The “temperature” \(T\) is one of the most important hyper parameters in the MCMC sampling. The MCMC sampling can climb over the hill with a height of \(T\) but cannot easily escape from the deeper valley than \(T\). It is why we should increase the temperature in order to avoid stuck to local minima. On the other hand, since walkers cannot see the smaller valleys than \(T\), the precision of the obtained result \(\min f(\vec{x})\) becomes about \(T\), and it is necessary to decrease the temperature in order to achieve more precise result. This dilemma leads us that we should tune the temperature carefully.

One of the ways to overcome this problem is to update temperature too. For example, simulated annealing decreases temperature as the iteration goes. Another algorithm, simulated tempering, treats temperature as another parameter to be sampled, not a fixed hyper parameter, and update temperature after some iterations according to the (detailed) balance condition. Simulated tempering studies the details of a valley by cooling and escapes from a valley by heating. Replica exchange Monte Carlo (RXMC), also known as parallel tempering, is a parallelized version of the simulated tempering.
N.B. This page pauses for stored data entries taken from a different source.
import Literature.MathematicalPhysics.QuantumFieldTheory.ConformalBootstrap3D.BlockZSeriesABGeneral
import Literature.MathematicalPhysics.QuantumFieldTheory.ConformalBootstrap3D.BlockDiagonalEnclosureAB
import Literature.MathematicalPhysics.QuantumFieldTheory.ConformalBootstrap3D.PointFunctionalTail
import HarnessLib

/-!
# Two-sided enclosure of a mixed-channel block at a real point of the unit square

For a typed block `g` (`IsConformalBlock3D Δ₁₂ Δ₃₄ Δ ℓ g`) with `Δ` strictly above the unitarity bound
(`Δ ≠ 1` if `ℓ = 0`) and a real point `(x, y) ∈ (0,1)²` of the `z`-square, the value is the level series
`g(x,y) = Σ_n L_n(a,b; x,y)`, `L_n = Σ_j (A_{n,j}(a,b)/λ_ℓ) 𝒫_{Δ+n,j}(x,y)`, `a = −Δ₁₂/2`, `b = Δ₃₄/2`
(`IsConformalBlock3D.hasSum_hrLevelAB_of_lt`). This file turns that series into a TWO-SIDED ENCLOSURE
computable from finitely many closed-form quantities:

* HEAD `H_N(x,y) = Σ_{n ≤ N} L_n(a,b; x,y)` (`hrHeadAB`) — a finite sum, rational in `Δ`;
* TAIL `|g(x,y) − H_N(x,y)| ≤ ½ (t 𝒯_N(a; M) + t⁻¹ 𝒯_N(b; M))` for every `t > 0` and every
  `M ∈ [max(x,y), 1)` (`IsConformalBlock3D.abs_sub_hrHeadAB_le`), where
  `𝒯_N(c; M) = Σ_{n > N} a_n(c,c) M^{Δ+n}` (`diagTailAB`) is the tail of the reflection-positive DIAGONAL
  series `D(c; M) = Σ_n a_n(c,c) M^{Δ+n}` (`diagSeriesAB`, `a_n(c,c) = Σ_j A_{n,j}(c,c)/λ_ℓ ≥ 0`): the
  weighted AM–GM bound `|A_{n,j}(a,b)| ≤ ½(t A_{n,j}(a,a) + t⁻¹ A_{n,j}(b,b))`
  (`abs_hrCoeffAB_le_weighted`) and the monomial domination `𝒫_{E,j}(x,y) ≤ 𝒫_{E,j}(M,M) = M^E`
  (`zMono_le_diag`);
* ONE NUMBER PER DIAGONAL TAIL: if `D(c; y') ≤ U` at some `y' ∈ [M, 1)` then
  `𝒯_N(c; M) ≤ (M/y')^{Δ+N+1} (U − S_N(c; y'))` (`diagTailAB_le_of_diagSeriesAB_le`, `S_N` =
  `hrDiagPartialSumAB`), the ratio lemma of `DiagonalSeriesEnclosure`;
* for the reflection-positive ordering `Δ₁₂ = −Δ₃₄` the head is itself a lower bound
  (`IsConformalBlock3D.hrHeadAB_le_of_neg_eq`).

`IsConformalBlock3D.mem_Icc_hrHeadAB` packages `g(x,y) ∈ [H_N − τ, H_N + τ]`,
`τ = ½(t T_a + t⁻¹ T_b)` for any certified tail bounds `𝒯_N(a; M) ≤ T_a`, `𝒯_N(b; M) ≤ T_b`. This is the
block-value input of a rational-arithmetic reader that must enclose FIXED external operators' blocks at
the nodes of a point functional (e.g. the `ext`-form of a mixed-correlator scan), as opposed to the
sign-only treatment of scanned internal dimensions.

NON-CLAIMS. Soundness lemmas only: no head, tail or diagonal bound is evaluated here and no certificate is
checked; the numbers `N, t, M, y', U, T_a, T_b` are a reader's business. The upper bounds `U` on the
diagonal series are NOT supplied by this file (they are hypotheses, to be discharged from a closed form or
a validated computation elsewhere).
-/

namespace Literature.MathematicalPhysics.QuantumFieldTheory.ConformalBootstrap3D

open Finset Set Real

noncomputable section

/-! ### §1 The diagonal majorant series and its tail -/

/-- The reflection-positive diagonal series `D(c; y) = Σ_n a_n(c,c) y^{Δ+n}` (= `g^{−2c,2c}_{Δ,ℓ}(y,y)`).
[cite: DolanOsborn2004, §3 eq. (3.11)] -/
def diagSeriesAB (c Δ : ℝ) (ℓ : ℕ) (y : ℝ) : ℝ := ∑' n : ℕ, hrDiagCoeffAB c c Δ ℓ n * y ^ (Δ + n)

/-- Its tail after `N + 1` terms, `𝒯_N(c; y) = Σ_n a_{n+N+1}(c,c) y^{(Δ+N+1)+n}`. [cite: DolanOsborn2004, §3 eq. (3.11)] -/
def diagTailAB (c Δ : ℝ) (ℓ N : ℕ) (y : ℝ) : ℝ :=
  ∑' n : ℕ, hrDiagCoeffAB c c Δ ℓ (n + (N + 1)) * y ^ ((Δ + N + 1) + (n : ℝ))

/-- Summability of the diagonal series on `(0,1)` strictly above the bound (it is the level series of
`hrBlockAB (−2c) (2c)` on the diagonal). [cite: DolanOsborn2004, §3 eqs. (3.9)–(3.12)] -/
theorem summable_hrDiagCoeffAB_self_rpow (c : ℝ) {Δ : ℝ} {ℓ : ℕ} (hΔ : unitarityBound3D ℓ < Δ) {y : ℝ}
    (hy : y ∈ Ioo (0 : ℝ) 1) : Summable fun n : ℕ => hrDiagCoeffAB c c Δ ℓ n * y ^ (Δ + n) := by
  have h := (hasSum_hrLevelAB_hrBlockAB (-(2 * c)) (2 * c) (ℓ := ℓ) hΔ hy hy).summable
  have e1 : -(-(2 * c)) / 2 = c := by ring
  have e2 : 2 * c / 2 = c := by ring
  rw [e1, e2] at h
  refine h.congr fun n => ?_
  exact hrLevelAB_diag c c Δ ℓ hy.1 n

/-- Head + tail: `D(c; y) = S_N(c; y) + 𝒯_N(c; y)` (splitting the series of DO §3 eq. (3.11) after
`N + 1` terms). [cite: DolanOsborn2004, §3 eq. (3.11)] -/
theorem diagSeriesAB_eq_partialSum_add_tail (c : ℝ) {Δ : ℝ} {ℓ : ℕ} (hΔ : unitarityBound3D ℓ < Δ) {y : ℝ}
    (hy : y ∈ Ioo (0 : ℝ) 1) (N : ℕ) :
    diagSeriesAB c Δ ℓ y = hrDiagPartialSumAB c c Δ ℓ N y + diagTailAB c Δ ℓ N y := by
  unfold diagSeriesAB hrDiagPartialSumAB diagTailAB
  exact tsum_rpow_eq_partialSum_add_tail (summable_hrDiagCoeffAB_self_rpow c hΔ hy) N

/-- `𝒯_N(c; y) ≥ 0` (non-negative coefficients of the reflection-positive diagonal series).
[cite: DolanOsborn2004, §3 eq. (3.11)] -/
theorem diagTailAB_nonneg (c : ℝ) {Δ : ℝ} {ℓ : ℕ} (hΔ : unitarityBound3D ℓ < Δ) (N : ℕ) {y : ℝ}
    (hy : 0 ≤ y) : 0 ≤ diagTailAB c Δ ℓ N y :=
  tsum_nonneg fun _ => mul_nonneg (hrDiagCoeffAB_self_nonneg c hΔ _) (rpow_nonneg hy _)

/-- Summability of the tail of the diagonal series. [cite: DolanOsborn2004, §3 eq. (3.11)] -/
theorem summable_diagTailAB (c : ℝ) {Δ : ℝ} {ℓ : ℕ} (hΔ : unitarityBound3D ℓ < Δ) {y : ℝ}
    (hy : y ∈ Ioo (0 : ℝ) 1) (N : ℕ) :
    Summable fun n : ℕ => hrDiagCoeffAB c c Δ ℓ (n + (N + 1)) * y ^ ((Δ + N + 1) + (n : ℝ)) :=
  summable_tail_rpow (summable_hrDiagCoeffAB_self_rpow c hΔ hy) N

/-- **One number per diagonal tail.** If `D(c; y') ≤ U` at some `y' ∈ [y, 1)`, then
`𝒯_N(c; y) ≤ (y/y')^{Δ+N+1} (U − S_N(c; y'))` (ratio domination of the tail of DO §3 eq. (3.11),
the truncation step of point evaluation, KPS-D §3.1). [cite: DolanOsborn2004, §3 eq. (3.11)]
[cite: KosPolandSimmonsduffin2014, §3.1] -/
theorem diagTailAB_le_of_diagSeriesAB_le (c : ℝ) {Δ : ℝ} {ℓ : ℕ} (hΔ : unitarityBound3D ℓ < Δ)
    {y y' U : ℝ} (hy : 0 < y) (hyy' : y ≤ y') (hy'1 : y' < 1) (N : ℕ) (hU : diagSeriesAB c Δ ℓ y' ≤ U) :
    diagTailAB c Δ ℓ N y ≤ (y / y') ^ (Δ + N + 1) * (U - hrDiagPartialSumAB c c Δ ℓ N y') := by
  have hy' : y' ∈ Ioo (0 : ℝ) 1 := ⟨hy.trans_le hyy', hy'1⟩
  have hs' := summable_hrDiagCoeffAB_self_rpow c hΔ hy'
  have h1 := tail_rpow_ratio_le (hrDiagCoeffAB_self_nonneg c hΔ) hy hyy' hs' N
  have h2 : diagTailAB c Δ ℓ N y' = diagSeriesAB c Δ ℓ y' - hrDiagPartialSumAB c c Δ ℓ N y' := by
    rw [diagSeriesAB_eq_partialSum_add_tail c hΔ hy' N]; ring
  have hfac : 0 ≤ (y / y') ^ (Δ + N + 1) := rpow_nonneg (div_nonneg hy.le hy'.1.le) _
  calc diagTailAB c Δ ℓ N y ≤ (y / y') ^ (Δ + N + 1) * diagTailAB c Δ ℓ N y' := h1
    _ ≤ (y / y') ^ (Δ + N + 1) * (U - hrDiagPartialSumAB c c Δ ℓ N y') :=
        mul_le_mul_of_nonneg_left (by rw [h2]; linarith) hfac


/-! ### §2 Termwise and levelwise domination by the two diagonal series at `M ≥ max(x,y)` -/

/-- `𝒫_{E,j}(x,y) ≤ 𝒫_{E,j}(M,M) = M^E` for `0 < x, y ≤ M`, `j ≤ E`. [cite: DolanOsborn2004, §3 eq. (3.10)] -/
theorem zMono_le_diag {x y M E : ℝ} {j : ℕ} (hx : 0 < x) (hy : 0 < y) (hxM : x ≤ M) (hyM : y ≤ M)
    (hjE : (j : ℝ) ≤ E) : zMono E j x y ≤ M ^ E := by
  have hM : 0 < M := hx.trans_le hxM
  rw [← zMono_diag E j hM]
  rcases le_total y x with hyx | hxy
  · have h := zMono_le_of_dominated (q := 1) hy hyx hM le_rfl one_pos
      (by nlinarith [mul_le_mul hxM hyM hy.le hM.le]) (by simpa using hxM) hjE
    simpa using h
  · rw [← zMono_symm E j x y]
    have h := zMono_le_of_dominated (q := 1) hx hxy hM le_rfl one_pos
      (by nlinarith [mul_le_mul hyM hxM hx.le hM.le]) (by simpa using hyM) hjE
    simpa using h

/-- **Termwise weighted domination**: `|T_{n,j}(a,b; x,y)| ≤ ½ (t T_{n,j}(a,a; M,M) + t⁻¹ T_{n,j}(b,b; M,M))`.
[cite: DolanOsborn2004, §3 eq. (3.11)] -/
theorem abs_hrZTermAB_le_weighted_diag {a b Δ : ℝ} {ℓ : ℕ} (hΔ : unitarityBound3D ℓ < Δ)
    (h1 : ℓ = 0 → Δ ≠ 1) {t : ℝ} (ht : 0 < t) {x y M : ℝ} (hx : 0 < x) (hy : 0 < y) (hxM : x ≤ M)
    (hyM : y ≤ M) (q : ℕ × ℕ) :
    |hrZTermAB a b Δ ℓ x y q| ≤
      (t * hrZTermAB a a Δ ℓ M M q + t⁻¹ * hrZTermAB b b Δ ℓ M M q) / 2 := by
  have hM : 0 < M := hx.trans_le hxM
  have hlam := legendreLam_pos ℓ
  unfold hrZTermAB
  by_cases hj : ℓ + q.1 < q.2
  · simp [hrCoeffAB_eq_zero_of_lt _ _ Δ hj]
  · have hjE : (q.2 : ℝ) ≤ Δ + (q.1 : ℝ) := by
      have hℓ : (ℓ : ℝ) ≤ Δ := (natCast_le_unitarityBound3D ℓ).trans hΔ.le
      have : (q.2 : ℝ) ≤ (ℓ : ℝ) + (q.1 : ℝ) := by exact_mod_cast (not_lt.mp hj)
      linarith
    have hz := zMono_le_diag (E := Δ + (q.1 : ℝ)) (j := q.2) hx hy hxM hyM hjE
    have hz0 : 0 ≤ zMono (Δ + (q.1 : ℝ)) q.2 x y := zMono_nonneg _ _ hx.le hy.le
    have hA := abs_hrCoeffAB_le_weighted (a := a) (b := b) hΔ h1 ht q.1 q.2
    have hAa := hrCoeffAB_self_nonneg a hΔ q.1 q.2
    have hAb := hrCoeffAB_self_nonneg b hΔ q.1 q.2
    rw [zMono_diag _ _ hM]
    rw [abs_mul, abs_div, abs_of_pos hlam, abs_of_nonneg hz0]
    have hw : 0 ≤ (t * hrCoeffAB a a Δ ℓ q.1 q.2 + t⁻¹ * hrCoeffAB b b Δ ℓ q.1 q.2) / 2 := by
      have := inv_pos.mpr ht; positivity
    calc |hrCoeffAB a b Δ ℓ q.1 q.2| / legendreLam ℓ * zMono (Δ + (q.1 : ℝ)) q.2 x y
        ≤ (t * hrCoeffAB a a Δ ℓ q.1 q.2 + t⁻¹ * hrCoeffAB b b Δ ℓ q.1 q.2) / 2 / legendreLam ℓ *
            M ^ (Δ + (q.1 : ℝ)) :=
          mul_le_mul (div_le_div_of_nonneg_right hA hlam.le) hz hz0 (div_nonneg hw hlam.le)
      _ = (t * (hrCoeffAB a a Δ ℓ q.1 q.2 / legendreLam ℓ * M ^ (Δ + (q.1 : ℝ))) +
            t⁻¹ * (hrCoeffAB b b Δ ℓ q.1 q.2 / legendreLam ℓ * M ^ (Δ + (q.1 : ℝ)))) / 2 := by
          field_simp

/-- **Levelwise weighted domination**: `|L_n(a,b; x,y)| ≤ ½ (t a_n(a,a) + t⁻¹ a_n(b,b)) M^{Δ+n}`.
[cite: DolanOsborn2004, §3 eqs. (3.10)–(3.11)] -/
theorem abs_hrLevelAB_le_weighted_diag {a b Δ : ℝ} {ℓ : ℕ} (hΔ : unitarityBound3D ℓ < Δ)
    (h1 : ℓ = 0 → Δ ≠ 1) {t : ℝ} (ht : 0 < t) {x y M : ℝ} (hx : 0 < x) (hy : 0 < y) (hxM : x ≤ M)
    (hyM : y ≤ M) (n : ℕ) :
    |hrLevelAB a b Δ ℓ x y n| ≤
      (t * (hrDiagCoeffAB a a Δ ℓ n * M ^ (Δ + n)) + t⁻¹ * (hrDiagCoeffAB b b Δ ℓ n * M ^ (Δ + n))) / 2 := by
  have hM : 0 < M := hx.trans_le hxM
  rw [← hrLevelAB_diag a a Δ ℓ hM n, ← hrLevelAB_diag b b Δ ℓ hM n]
  unfold hrLevelAB
  refine (abs_sum_le_sum_abs _ _).trans ?_
  rw [mul_sum, mul_sum, ← sum_add_distrib, sum_div]
  exact sum_le_sum fun j _ => abs_hrZTermAB_le_weighted_diag hΔ h1 ht hx hy hxM hyM (n, j)

/-! ### §3 Head and the two-sided enclosure of the value -/

/-- The head `H_N(x,y) = Σ_{n ≤ N} L_n(a,b; x,y)` of the level series. [cite: DolanOsborn2004, §3 eq. (3.10)] -/
def hrHeadAB (a b Δ : ℝ) (ℓ N : ℕ) (x y : ℝ) : ℝ := ∑ n ∈ range (N + 1), hrLevelAB a b Δ ℓ x y n

variable {Δ₁₂ Δ₃₄ Δ : ℝ} {ℓ : ℕ} {g : ℝ → ℝ → ℝ}

/-- **Two-sided tail bound.** For a typed block, `Δ` strictly above the bound (`Δ ≠ 1` if `ℓ = 0`),
`(x,y) ∈ (0,1)²`, `M ∈ [max(x,y), 1)`, `t > 0`:
`|g(x,y) − H_N(x,y)| ≤ ½ (t 𝒯_N(−Δ₁₂/2; M) + t⁻¹ 𝒯_N(Δ₃₄/2; M))`.
[cite: DolanOsborn2004, §3 eqs. (3.9)–(3.12)] [cite: KosPolandSimmonsduffin2014, §4 eqs. (4.2)–(4.3)] -/
theorem IsConformalBlock3D.abs_sub_hrHeadAB_le (hΔ : unitarityBound3D ℓ < Δ) (h1 : ℓ = 0 → Δ ≠ 1)
    (h : IsConformalBlock3D Δ₁₂ Δ₃₄ Δ ℓ g) {x y M t : ℝ} (hx : x ∈ Ioo (0 : ℝ) 1) (hy : y ∈ Ioo (0 : ℝ) 1)
    (hxM : x ≤ M) (hyM : y ≤ M) (hM1 : M < 1) (ht : 0 < t) (N : ℕ) :
    |g x y - hrHeadAB (-Δ₁₂ / 2) (Δ₃₄ / 2) Δ ℓ N x y| ≤
      (t * diagTailAB (-Δ₁₂ / 2) Δ ℓ N M + t⁻¹ * diagTailAB (Δ₃₄ / 2) Δ ℓ N M) / 2 := by
  set a := -Δ₁₂ / 2
  set b := Δ₃₄ / 2
  have hM : M ∈ Ioo (0 : ℝ) 1 := ⟨hx.1.trans_le hxM, hM1⟩
  have hlev := h.hasSum_hrLevelAB_of_lt hΔ hx hy
  have hsplit := hlev.summable.sum_add_tsum_nat_add (N + 1)
  have htail : g x y - hrHeadAB a b Δ ℓ N x y = ∑' n, hrLevelAB a b Δ ℓ x y (n + (N + 1)) := by
    rw [← hlev.tsum_eq, ← hsplit]; unfold hrHeadAB; ring
  rw [htail]
  -- the majorant
  set m : ℕ → ℝ := fun n =>
    (t * (hrDiagCoeffAB a a Δ ℓ (n + (N + 1)) * M ^ ((Δ + N + 1) + (n : ℝ))) +
      t⁻¹ * (hrDiagCoeffAB b b Δ ℓ (n + (N + 1)) * M ^ ((Δ + N + 1) + (n : ℝ)))) / 2 with hm
  have hsa := summable_diagTailAB a hΔ hM N
  have hsb := summable_diagTailAB b hΔ hM N
  have hsm : Summable m := ((hsa.mul_left t).add (hsb.mul_left t⁻¹)).div_const 2
  have hle : ∀ n, |hrLevelAB a b Δ ℓ x y (n + (N + 1))| ≤ m n := by
    intro n
    have := abs_hrLevelAB_le_weighted_diag (a := a) (b := b) hΔ h1 ht hx.1 hy.1 hxM hyM (n + (N + 1))
    simp only [hm, ← rpow_add_shift]
    exact this
  have hsabs : Summable fun n => |hrLevelAB a b Δ ℓ x y (n + (N + 1))| :=
    hsm.of_nonneg_of_le (fun n => abs_nonneg _) hle
  have hnorm : Summable fun n => ‖hrLevelAB a b Δ ℓ x y (n + (N + 1))‖ := by
    simpa only [Real.norm_eq_abs] using hsabs
  calc |∑' n, hrLevelAB a b Δ ℓ x y (n + (N + 1))|
      ≤ ∑' n, |hrLevelAB a b Δ ℓ x y (n + (N + 1))| := by
        have := norm_tsum_le_tsum_norm hnorm
        simpa only [Real.norm_eq_abs] using this
    _ ≤ ∑' n, m n := hsabs.tsum_le_tsum hle hsm
    _ = (t * diagTailAB a Δ ℓ N M + t⁻¹ * diagTailAB b Δ ℓ N M) / 2 := by
        simp only [hm, diagTailAB]
        rw [tsum_div_const, (hsa.mul_left t).tsum_add (hsb.mul_left t⁻¹), tsum_mul_left, tsum_mul_left]

/-- **Lower bound by the head for the reflection-positive ordering** `Δ₁₂ = −Δ₃₄` (all levels `≥ 0`).
[cite: DolanOsborn2004, §3 eq. (3.11)] -/
theorem IsConformalBlock3D.hrHeadAB_le_of_neg_eq (hΔ : unitarityBound3D ℓ < Δ) (hab : Δ₁₂ = -Δ₃₄)
    (h : IsConformalBlock3D Δ₁₂ Δ₃₄ Δ ℓ g) {x y : ℝ} (hx : x ∈ Ioo (0 : ℝ) 1) (hy : y ∈ Ioo (0 : ℝ) 1)
    (N : ℕ) : hrHeadAB (-Δ₁₂ / 2) (Δ₃₄ / 2) Δ ℓ N x y ≤ g x y := by
  have h12 : -Δ₁₂ / 2 = Δ₃₄ / 2 := by rw [hab]; ring
  have hlev := h.hasSum_hrLevelAB_of_lt hΔ hx hy
  rw [h12] at hlev ⊢
  unfold hrHeadAB
  rw [← hlev.tsum_eq]
  refine hlev.summable.sum_le_tsum (range (N + 1)) fun n _ => ?_
  unfold hrLevelAB
  exact sum_nonneg fun j _ => hrZTermAB_self_nonneg _ hΔ hx.1.le hy.1.le (n, j)

/-- **Packaged enclosure.** With certified tail bounds `𝒯_N(−Δ₁₂/2; M) ≤ T_a`, `𝒯_N(Δ₃₄/2; M) ≤ T_b`
(e.g. from `diagTailAB_le_of_diagSeriesAB_le`) and `τ = ½(t T_a + t⁻¹ T_b)`:
`g(x,y) ∈ [H_N(x,y) − τ, H_N(x,y) + τ]`. [cite: DolanOsborn2004, §3 eqs. (3.9)–(3.12)] -/
theorem IsConformalBlock3D.mem_Icc_hrHeadAB (hΔ : unitarityBound3D ℓ < Δ) (h1 : ℓ = 0 → Δ ≠ 1)
    (h : IsConformalBlock3D Δ₁₂ Δ₃₄ Δ ℓ g) {x y M t Ta Tb : ℝ} (hx : x ∈ Ioo (0 : ℝ) 1)
    (hy : y ∈ Ioo (0 : ℝ) 1) (hxM : x ≤ M) (hyM : y ≤ M) (hM1 : M < 1) (ht : 0 < t) (N : ℕ)
    (hTa : diagTailAB (-Δ₁₂ / 2) Δ ℓ N M ≤ Ta) (hTb : diagTailAB (Δ₃₄ / 2) Δ ℓ N M ≤ Tb) :
    g x y ∈ Icc (hrHeadAB (-Δ₁₂ / 2) (Δ₃₄ / 2) Δ ℓ N x y - (t * Ta + t⁻¹ * Tb) / 2)
      (hrHeadAB (-Δ₁₂ / 2) (Δ₃₄ / 2) Δ ℓ N x y + (t * Ta + t⁻¹ * Tb) / 2) := by
  have hτ := h.abs_sub_hrHeadAB_le hΔ h1 hx hy hxM hyM hM1 ht N
  have htinv : 0 < t⁻¹ := inv_pos.mpr ht
  have hmono : (t * diagTailAB (-Δ₁₂ / 2) Δ ℓ N M + t⁻¹ * diagTailAB (Δ₃₄ / 2) Δ ℓ N M) / 2 ≤
      (t * Ta + t⁻¹ * Tb) / 2 := by
    have := mul_le_mul_of_nonneg_left hTa ht.le
    have := mul_le_mul_of_nonneg_left hTb htinv.le
    linarith
  rw [abs_le] at hτ
  constructor <;> linarith [hτ.1, hτ.2]

end

end Literature.MathematicalPhysics.QuantumFieldTheory.ConformalBootstrap3D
In this algorithm, several copies of a system with different temperature, called as replicas, will be simulated in parallel. Then, with some interval of steps, each replica exchanges temperature with another one according to the (detailed) balance condition. As the simulated tempering does, RXMC can observe the details of a valley and escape from it by cooling and heating. Moreover, because each temperature is assigned to just one replica, the temperature distribution will not be biased. Using more replicas narrows the temperature interval, and increases the acceptance ratio of the temperature exchange. This is why this algorithm suits for the massively parallel calculation.

It is recommended that users perform minsearch optimization starting from the result of exchange, because the RXMC result has uncertainty due to temperature.

footnote

1

To be precisely, the non-periodicality and the ergodicity are necessary for convergence.